:: WORK TO COMPLETE ::
A verbatim copy of the lines starting at the one with "have hne : 2" and ending at the last line below is required; include nothing else.

:: RECORDS SUPPLIED ::
import Summits.QuantumFields.YangMills.Theorems.BalabanUVNodesN19LawPrice

/-!
# YM-DAG node N19 (= NE7 proper) — THE LAW-LEVEL PRICE IS LOGARITHMIC, V: the typed lower RATE `log(e+L)∕(1+L)`

Cell `pub-ymgap`, HUMAN RULING D-0062 (Track A), R141 (C) wider-strategy seat `pub-ymgap-dag-n19-e` (strategy s3 = ALTERNATIVE CURRENCY), generation
g18, module 1.  Route `Summits/QuantumFields/YangMills/Theses/BalabanUVNodes.lean` rev 25, cluster item K3⁷ «SpineGivenEndpointR13SepCoPH»
(stmt-QuantumFields-20544, dag-lead WORDS-143); filed `--supports` that item `--as helper` (it proves no registered stub).  COUNT-NEUTRAL: elementary real
analysis over Mathlib (`Real.log_le_sub_one_of_pos`, `Real.add_pow_le_pow_mul_pow_of_sq_le_sq`, `Real.pi_le_four`) + the seat's p543481 `…N19LawPrice`
BY NAME (`exists_cgf_close_laws_far`, `lipschitzWith_one_cosWave`, `cosWave_nonneg`, `cosWave_le`); no scheme object, no Theses import; NOT a discharge claim.

THE POINT (answers referee ref-K READ-92 NIT N1 on p543481 BY CONTENT).  p543481's header prose says the law-level price of window matching is
`≳ log L∕L`, `L = log⁺ε⁻¹`, while its typed §4 `law_price_not_inverse_log` only refutes `C∕(1+L)` for every `C` — the rate needs the untyped step
`L ≍ n log n` from §3's two-sided bounds `2(l₀∕2n)ⁿ ≤ ε ≤ 2(l₀e^{l₀}∕2n)ⁿ` on the binomial witness.  This module types that step: at level `n ≥ n₀(l₀)`
the cgf-closeness parameter `ε′ = e^{l₀}ε` of the §3 pair satisfies `(l₀∕(2n))ⁿ ≤ ε′ ≤ (√n)^{−n}`, so `L′ = log⁺ε′⁻¹ ∈ [(n∕2)·log n, n·log(2n∕l₀)]`,
`log(e+L′) ≤ 3 log n` (§1), and the payment `2∕(πn)` of the `1`-Lipschitz `[0,1]`-valued test function `g_n` dominates `log(e+L′)∕(12(1+L′))` (§2).
★★ `law_price_ge_logRate` (§3, `ε`-language): for every window `0 < l₀` and every `ε₀ > 0` two probability laws on `[0,1]` with cgf's `ε`-close on
`|t| ≤ l₀`, `0 < ε ≤ ε₀`, and a `1`-Lipschitz `g : ℝ → [0,1]` with `|∫ g dν − ∫ g dμ| ≥ log(e+L)∕(12(1+L))` — a UNIVERSAL constant `1∕12` (the
`l₀`-dependence is absorbed in how small `ε` must be).  With the Jackson-road upper bound `C(l₀)·log(e+L)∕(1+L)` of the siblings to follow
(`…N19LawPriceJackson`, `…N19LawPriceTwoSided`), `log(e+L)∕(1+L)` IS the law-level price, two-sided up to an `l₀`-constant — the law analogue of
p517472's `sharp_price_two_sided` (`P(ε) = ε(1+L)∕log(e+L)` for expectations).

HONEST FRAMING (binding).  Elementary and [folklore]; NO consumer in the DAG today; an optimality statement about the seat's own currency.  Nothing of
Bałaban's is instantiated; NE7 ∕ NE7b ∕ NE7c NOT PRINTED, NOT proved; N19 NOT discharged; count-neutral.  One finite `T⁴` programme at fixed `ε`;
nothing continuum ∕ `ℝ⁴` ∕ OS ∕ mass-gap ∕ Clay.  0 `def` ∕ 0 `sorry`.
-/

noncomputable section

open Real Finset MeasureTheory ProbabilityTheory

namespace Summit.QuantumFields.YangMills.Theorems.BalabanUVNodesN19LawPriceLowerRate

open Summit.QuantumFields.YangMills.Theorems.BalabanUVNodesN19LawPrice
  (exists_cgf_close_laws_far lipschitzWith_one_cosWave cosWave_nonneg cosWave_le)

/-! ## §1 The rate function `log(e+L)∕(1+L)` on the window `(n∕2)log n ≤ L`, `e + L ≤ n³` [folklore] -/

/-- If `2 ≤ n`, `(n∕2)·log n ≤ L` and `e + L ≤ n³` then `log(e+L)∕(1+L) ≤ 6∕n`. [folklore] -/
theorem logRate_le_six_div {n L : ℝ} (hn : 2 ≤ n) (hL : n / 2 * Real.log n ≤ L) (hL3 : Real.exp 1 + L ≤ n ^ 3) :
    Real.log (Real.exp 1 + L) / (1 + L) ≤ 6 / n := by
  have hn0 : 0 < n := by linarith
  have hlog : 0 < Real.log n := Real.log_pos (by linarith)
  have hL0 : 0 < n / 2 * Real.log n := by positivity
  have hpos : 0 < Real.exp 1 + L := by have := Real.exp_pos 1; linarith
  have h3 : Real.log (n ^ 3) = 3 * Real.log n := by
    rw [Real.log_pow]; norm_num
  have h1 : Real.log (Real.exp 1 + L) ≤ 3 * Real.log n := by
    rw [← h3]
    exact Real.log_le_log hpos hL3
  have h2 : n / 2 * Real.log n ≤ 1 + L := by linarith
  calc Real.log (Real.exp 1 + L) / (1 + L) ≤ 3 * Real.log n / (n / 2 * Real.log n) :=
        div_le_div₀ (by positivity) h1 hL0 h2
    _ = 6 / n := by field_simp; ring

/-! ## §2 The binomial witness at level `n`: `(l₀∕(2n))ⁿ ≤ ε′ ≤ (√n)^{−n}` and the payment dominates the rate -/

/-- **THE WITNESS AT LEVEL `n`, WITH ITS RATE.**  For `0 < l₀` and `n` past the explicit thresholds `2`, `(l₀e^{l₀})²`, `2e^{l₀}`, `4∕l₀`, `l₀∕2`:
p543481's pair of probability laws `μ, ν` on `[0,1]` at level `n` has cgf's `ε′`-close on `|t| ≤ l₀` with `0 < ε′ ≤ (√n)^{−n}` (so `ε′ ≤ 1∕n`),
`(n∕2)·log n ≤ log⁺ε′⁻¹ ≤ n·log(2n∕l₀)`, and the `1`-Lipschitz `[0,1]`-valued test function `g_n(x) = (1 − cos(πnx))∕(πn)` is paid
`|∫ g_n dν − ∫ g_n dμ| = 2∕(πn) ≥ log(e + log⁺ε′⁻¹)∕(12·(1 + log⁺ε′⁻¹))`. [folklore] -/
theorem exists_cgf_close_laws_far_rate {l₀ : ℝ} (hl₀ : 0 < l₀) {n : ℕ} (hn2 : 2 ≤ n)
    (hna : (l₀ * Real.exp l₀) ^ 2 ≤ n) (hne : 2 * Real.exp l₀ ≤ n) (hnl : 4 / l₀ ≤ n) (hln : l₀ ≤ 2 * n) :
    ∃ μ ν : Measure ℝ, IsProbabilityMeasure μ ∧ IsProbabilityMeasure ν ∧
      μ (Set.Icc 0 1)ᶜ = 0 ∧ ν (Set.Icc 0 1)ᶜ = 0 ∧
      ∃ ε : ℝ, 0 < ε ∧ ε ≤ ((Real.sqrt n) ^ n)⁻¹ ∧ ε ≤ 1 / n ∧
        (∀ t : ℝ, |t| ≤ l₀ → |cgf id ν t - cgf id μ t| ≤ ε) ∧
        (n : ℝ) / 2 * Real.log n ≤ Real.posLog ε⁻¹ ∧ Real.posLog ε⁻¹ ≤ n * Real.log (2 * n / l₀) ∧
        |∫ x, (1 - cos (π * n * x)) / (π * n) ∂ν - ∫ x, (1 - cos (π * n * x)) / (π * n) ∂μ| = 2 / (π * n) ∧
        Real.log (Real.exp 1 + Real.posLog ε⁻¹) / (12 * (1 + Real.posLog ε⁻¹)) ≤
          |∫ x, (1 - cos (π * n * x)) / (π * n) ∂ν - ∫ x, (1 - cos (π * n * x)) / (π * n) ∂μ| := by
  have hnr2 : (2 : ℝ) ≤ n := by exact_mod_cast hn2
  have hnr : (0 : ℝ) < n := by linarith
  have hn0 : 0 < n := by exact_mod_cast hnr
  have hn1 : (1 : ℝ) ≤ n := by linarith
  obtain ⟨μ, ν, iμ, iν, hμ, hν, ε, hε, hlo, hhi, -, -, hcgf, -, htest⟩ := exists_cgf_close_laws_far hl₀ hn0
  set ε' : ℝ := Real.exp l₀ * ε with hε'
  have hε'0 : 0 < ε' := by positivity
  -- the square root of `n`
  have hsq0 : 0 < Real.sqrt n := Real.sqrt_pos.2 hnr
  have hsq1 : 1 ≤ Real.sqrt n := by rw [← Real.sqrt_one]; exact Real.sqrt_le_sqrt hn1
  have hsqn : Real.sqrt n * Real.sqrt n = n := Real.mul_self_sqrt hnr.le
  -- UPPER: `ε' ≤ (√n)^{-n}`
  set a : ℝ := l₀ * Real.exp l₀ / 2 with ha
  have ha0 : 0 < a := by positivity
  have h2a : 2 * a ≤ Real.sqrt n := by
    have h4 : (2 * a) ^ 2 ≤ n := by rw [ha]; convert hna using 1; ring
    calc 2 * a = Real.sqrt ((2 * a) ^ 2) := by rw [Real.sqrt_sq (by positivity)]
      _ ≤ Real.sqrt n := Real.sqrt_le_sqrt h4
  have han : a / n ≤ 1 / (2 * Real.sqrt n) := by
    rw [div_le_div_iff₀ hnr (by positivity), one_mul]
    calc a * (2 * Real.sqrt n) = (2 * a) * Real.sqrt n := by ring
      _ ≤ Real.sqrt n * Real.sqrt n := mul_le_mul_of_nonneg_right h2a hsq0.le
      _ = n := hsqn
  have hpow2 : (n : ℝ) ≤ 2 ^ n := by exact_mod_cast Nat.lt_two_pow_self.le
  have hup : ε' ≤ ((Real.sqrt n) ^ n)⁻¹ := by
    have h1 : ε ≤ 2 * (a / n) ^ n := by
      rw [ha, show l₀ * Real.exp l₀ / 2 / (n : ℝ) = l₀ * Real.exp l₀ / (2 * n) by rw [div_div]]
      exact hhi
    have h2 : (a / n) ^ n ≤ (1 / (2 * Real.sqrt n)) ^ n := pow_le_pow_left₀ (by positivity) han n
    have h3 : (1 / (2 * Real.sqrt n)) ^ n = (2 ^ n)⁻¹ * ((Real.sqrt n) ^ n)⁻¹ := by
      rw [div_pow, one_pow, mul_pow, one_div, mul_inv]
    calc ε' ≤ Real.exp l₀ * (2 * (1 / (2 * Real.sqrt n)) ^ n) := by
          rw [hε']; exact mul_le_mul_of_nonneg_left (h1.trans (by gcongr)) (Real.exp_pos _).le
      _ = (2 * Real.exp l₀ / 2 ^ n) * ((Real.sqrt n) ^ n)⁻¹ := by rw [h3]; ring
      _ ≤ 1 * ((Real.sqrt n) ^ n)⁻¹ := by
          refine mul_le_mul_of_nonneg_right ?_ (by positivity)
          rw [div_le_one (by positivity)]
          exact hne.trans hpow2
      _ = ((Real.sqrt n) ^ n)⁻¹ := one_mul _
  have hup1 : ε' ≤ 1 / n := by
    refine hup.trans ?_
    rw [one_div, inv_le_inv₀ (by positivity) hnr]
    calc (n : ℝ) = Real.sqrt n * Real.sqrt n := hsqn.symm
      _ = (Real.sqrt n) ^ 2 := (sq _).symm
      _ ≤ (Real.sqrt n) ^ n := pow_le_pow_right₀ hsq1 hn2
  -- `L' ≥ (n/2) log n`
  have hLlo : (n : ℝ) / 2 * Real.log n ≤ Real.posLog ε'⁻¹ := by
    have h1 : (Real.sqrt n) ^ n ≤ ε'⁻¹ := by
      rw [le_inv_comm₀ (by positivity) hε'0]
      exact hup
    have h2 : Real.log ((Real.sqrt n) ^ n) = n / 2 * Real.log n := by
      rw [Real.log_pow, Real.log_sqrt hnr.le]; ring
    calc (n : ℝ) / 2 * Real.log n = Real.log ((Real.sqrt n) ^ n) := h2.symm
      _ ≤ Real.log ε'⁻¹ := Real.log_le_log (by positivity) h1
      _ ≤ Real.posLog ε'⁻¹ := le_max_right 0 (Real.log ε'⁻¹)
  -- LOWER: `ε' ≥ (l₀/(2n))^n`, so `L' ≤ n log(2n/l₀)`
  have hq1 : 1 ≤ 2 * n / l₀ := by rw [le_div_iff₀ hl₀, one_mul]; exact hln
  have hLhi : Real.posLog ε'⁻¹ ≤ n * Real.log (2 * n / l₀) := by
    have h1 : (l₀ / (2 * n)) ^ n ≤ ε' := by
      calc (l₀ / (2 * n)) ^ n = 1 * (l₀ / (2 * n)) ^ n := (one_mul _).symm
        _ ≤ (Real.exp l₀ * 2) * (l₀ / (2 * n)) ^ n := by
            refine mul_le_mul_of_nonneg_right ?_ (by positivity)
            have := Real.add_one_le_exp l₀  -- `1 + l₀ ≤ e^{l₀}`
            linarith
        _ = Real.exp l₀ * (2 * (l₀ / (2 * n)) ^ n) := by ring
        _ ≤ ε' := by rw [hε']; exact mul_le_mul_of_nonneg_left hlo (Real.exp_pos _).le
    have h2 : ε'⁻¹ ≤ (2 * n / l₀) ^ n := by
      rw [inv_le_comm₀ hε'0 (by positivity), ← inv_pow, inv_div]
      exact h1
    have h3 : Real.log ε'⁻¹ ≤ n * Real.log (2 * n / l₀) := by
      rw [← Real.log_pow]
      exact Real.log_le_log (by positivity) h2
    have h4 : 0 ≤ (n : ℝ) * Real.log (2 * n / l₀) := mul_nonneg hnr.le (Real.log_nonneg hq1)
    exact max_le h4 h3
  -- `e + L' ≤ n^3`
  have hL3 : Real.exp 1 + Real.posLog ε'⁻¹ ≤ (n : ℝ) ^ 3 := by
    have he : Real.exp 1 ≤ (n : ℝ) ^ 3 / 2 := by
      have h8 : (8 : ℝ) ≤ (n : ℝ) ^ 3 := by
        have := pow_le_pow_left₀ (by norm_num) hnr2 3
        norm_num at this
        exact this
      have := Real.exp_one_lt_d9
      linarith
    have hlog : Real.log (2 * n / l₀) ≤ 2 * n / l₀ := by
      have := Real.log_le_sub_one_of_pos (by positivity : (0 : ℝ) < 2 * n / l₀); linarith
    have hL : Real.posLog ε'⁻¹ ≤ (n : ℝ) ^ 3 / 2 := by
      calc Real.posLog ε'⁻¹ ≤ n * Real.log (2 * n / l₀) := hLhi
        _ ≤ n * (2 * n / l₀) := mul_le_mul_of_nonneg_left hlog hnr.le
        _ = (4 / l₀) * ((n : ℝ) ^ 2 / 2) := by ring
        _ ≤ n * ((n : ℝ) ^ 2 / 2) := mul_le_mul_of_nonneg_right hnl (by positivity)
        _ = (n : ℝ) ^ 3 / 2 := by ring
    linarith
  -- the rate is dominated by the payment
  have hrate : Real.log (Real.exp 1 + Real.posLog ε'⁻¹) / (12 * (1 + Real.posLog ε'⁻¹)) ≤ 2 / (π * n) := by
    have h6 := logRate_le_six_div hnr2 hLlo hL3
    have hL0 : 0 ≤ Real.posLog ε'⁻¹ := Real.posLog_nonneg
    calc Real.log (Real.exp 1 + Real.posLog ε'⁻¹) / (12 * (1 + Real.posLog ε'⁻¹))
        = (Real.log (Real.exp 1 + Real.posLog ε'⁻¹) / (1 + Real.posLog ε'⁻¹)) / 12 := by
          rw [div_div, mul_comm]
      _ ≤ (6 / n) / 12 := div_le_div_of_nonneg_right h6 (by norm_num)
      _ = 2 / (4 * n) := by field_simp; ring
      _ ≤ 2 / (π * n) := by
          refine div_le_div_of_nonneg_left (by norm_num) (by positivity) ?_
          exact mul_le_mul_of_nonneg_right Real.pi_le_four hnr.le
  refine ⟨μ, ν, iμ, iν, hμ, hν, ε', hε'0, hup, hup1, hcgf, hLlo, hLhi, htest, ?_⟩
  rw [htest]
  exact hrate

/-! ## §3 In `ε`-language: the law-level price is at least `log(e+L)∕(12(1+L))` -/

/-- **★★ THE LAW-LEVEL PRICE IS AT LEAST `log(e+L)∕(12(1+L))` (typed lower RATE; universal constant).**  For every window `0 < l₀` and every
`ε₀ > 0`: two probability laws `μ, ν` on `[0,1]` and `0 < ε ≤ ε₀` with cgf's `ε`-close on `|t| ≤ l₀`, together with a `1`-Lipschitz test function
`g : ℝ → [0,1]` paid `|∫ g dν − ∫ g dμ| ≥ log(e + L)∕(12·(1 + L))`, `L = log⁺ε⁻¹` (p543481's binomial witness at a level `n ≍ L∕log L`, §2).  So no
estimate `dist_BL(μ,ν) ≤ o(log(e+L)∕(1+L))` follows from window matching of cgf's on the class of `[0,1]`-valued observables: the Jackson-road upper
bound `C(l₀)·log(e+L)∕(1+L)` of the siblings is sharp in order.  Sharpens p543481 §4 `law_price_not_inverse_log` (there: `> C∕(1+L)` for every `C`).
[folklore] -/
theorem law_price_ge_logRate {l₀ : ℝ} (hl₀ : 0 < l₀) {ε₀ : ℝ} (hε₀ : 0 < ε₀) :
    ∃ μ ν : Measure ℝ, IsProbabilityMeasure μ ∧ IsProbabilityMeasure ν ∧
      μ (Set.Icc 0 1)ᶜ = 0 ∧ ν (Set.Icc 0 1)ᶜ = 0 ∧
      ∃ ε : ℝ, 0 < ε ∧ ε ≤ ε₀ ∧ (∀ t : ℝ, |t| ≤ l₀ → |cgf id ν t - cgf id μ t| ≤ ε) ∧
        ∃ g : ℝ → ℝ, LipschitzWith 1 g ∧ (∀ x, 0 ≤ g x ∧ g x ≤ 1) ∧
          Real.log (Real.exp 1 + Real.posLog ε⁻¹) / (12 * (1 + Real.posLog ε⁻¹)) ≤ |∫ x, g x ∂ν - ∫ x, g x ∂μ| := by
  obtain ⟨n, hn⟩ := exists_nat_gt
    (max (max (max (2 : ℝ) ((l₀ * Real.exp l₀) ^ 2)) (max (2 * Real.exp l₀) (4 / l₀))) (max (l₀ / 2) (1 / ε₀)))
  have h2 : (2 : ℝ) < n := lt_of_le_of_lt (le_trans (le_max_left _ _) (le_trans (le_max_left _ _) (le_max_left _ _))) hn
  have hna : (l₀ * Real.exp l₀) ^ 2 < n :=
    lt_of_le_of_lt (le_trans (le_max_right _ _) (le_trans (le_max_left _ _) (le_max_left _ _))) hn
  have hne : 2 * Real.exp l₀ < n :=
    lt_of_le_of_lt (le_trans (le_max_left _ _) (le_trans (le_max_right _ _) (le_max_left _ _))) hn
  have hnl : 4 / l₀ < n :=
    lt_of_le_of_lt (le_trans (le_max_right _ _) (le_trans (le_max_right _ _) (le_max_left _ _))) hn
  have hln : l₀ / 2 < n := lt_of_le_of_lt (le_trans (le_max_left _ _) (le_max_right _ _)) hn
  have hε₀n : 1 / ε₀ < n := lt_of_le_of_lt (le_trans (le_max_right _ _) (le_max_right _ _)) hn
  have hnr : (0 : ℝ) < n := by linarith
  have hn0 : 0 < n := by exact_mod_cast hnr
  have hn2 : 2 ≤ n := by exact_mod_cast h2.le
  obtain ⟨μ, ν, iμ, iν, hμ, hν, ε, hε, -, hε1, hcgf, -, -, htest, hrate⟩ :=
    exists_cgf_close_laws_far_rate hl₀ hn2 hna.le hne.le hnl.le (by linarith)
  refine ⟨μ, ν, iμ, iν, hμ, hν, ε, hε, ?_, hcgf, fun x => (1 - cos (π * n * x)) / (π * n),
    lipschitzWith_one_cosWave hn0, fun x => ⟨cosWave_nonneg n x, (cosWave_le n x).trans ?_⟩, hrate⟩
  · -- `ε ≤ 1/n ≤ ε₀`
    refine hε1.trans ?_
    rw [div_le_iff₀ hnr]
    have := (div_lt_iff₀ hε₀).1 hε₀n
    linarith
  · -- `2∕(πn) ≤ 1`
    rw [div_le_one (by positivity)]
    nlinarith [Real.pi_gt_three]

end Summit.QuantumFields.YangMills.Theorems.BalabanUVNodesN19LawPriceLowerRate

end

:: RESULT ::
  have hne : 2 * Real.exp l₀ < n :=
    lt_of_le_of_lt (le_trans (le_max_left _ _) (le_trans (le_max_right _ _) (le_max_left _ _))) hn
  have hnl : 4 / l₀ < n :=
    lt_of_le_of_lt (le_trans (le_max_right _ _) (le_trans (le_max_right _ _) (le_max_left _ _))) hn
  have hln : l₀ / 2 < n := lt_of_le_of_lt (le_trans (le_max_left _ _) (le_max_right _ _)) hn
  have hε₀n : 1 / ε₀ < n := lt_of_le_of_lt (le_trans (le_max_right _ _) (le_max_right _ _)) hn
  have hnr : (0 : ℝ) < n := by linarith
  have hn0 : 0 < n := by exact_mod_cast hnr
  have hn2 : 2 ≤ n := by exact_mod_cast h2.le
  obtain ⟨μ, ν, iμ, iν, hμ, hν, ε, hε, -, hε1, hcgf, -, -, htest, hrate⟩ :=
    exists_cgf_close_laws_far_rate hl₀ hn2 hna.le hne.le hnl.le (by linarith)
  refine ⟨μ, ν, iμ, iν, hμ, hν, ε, hε, ?_, hcgf, fun x => (1 - cos (π * n * x)) / (π * n),
    lipschitzWith_one_cosWave hn0, fun x => ⟨cosWave_nonneg n x, (cosWave_le n x).trans ?_⟩, hrate⟩
  · -- `ε ≤ 1/n ≤ ε₀`
    refine hε1.trans ?_
    rw [div_le_iff₀ hnr]
    have := (div_lt_iff₀ hε₀).1 hε₀n
    linarith
  · -- `2∕(πn) ≤ 1`
    rw [div_le_one (by positivity)]
    nlinarith [Real.pi_gt_three]

end Summit.QuantumFields.YangMills.Theorems.BalabanUVNodesN19LawPriceLowerRate

end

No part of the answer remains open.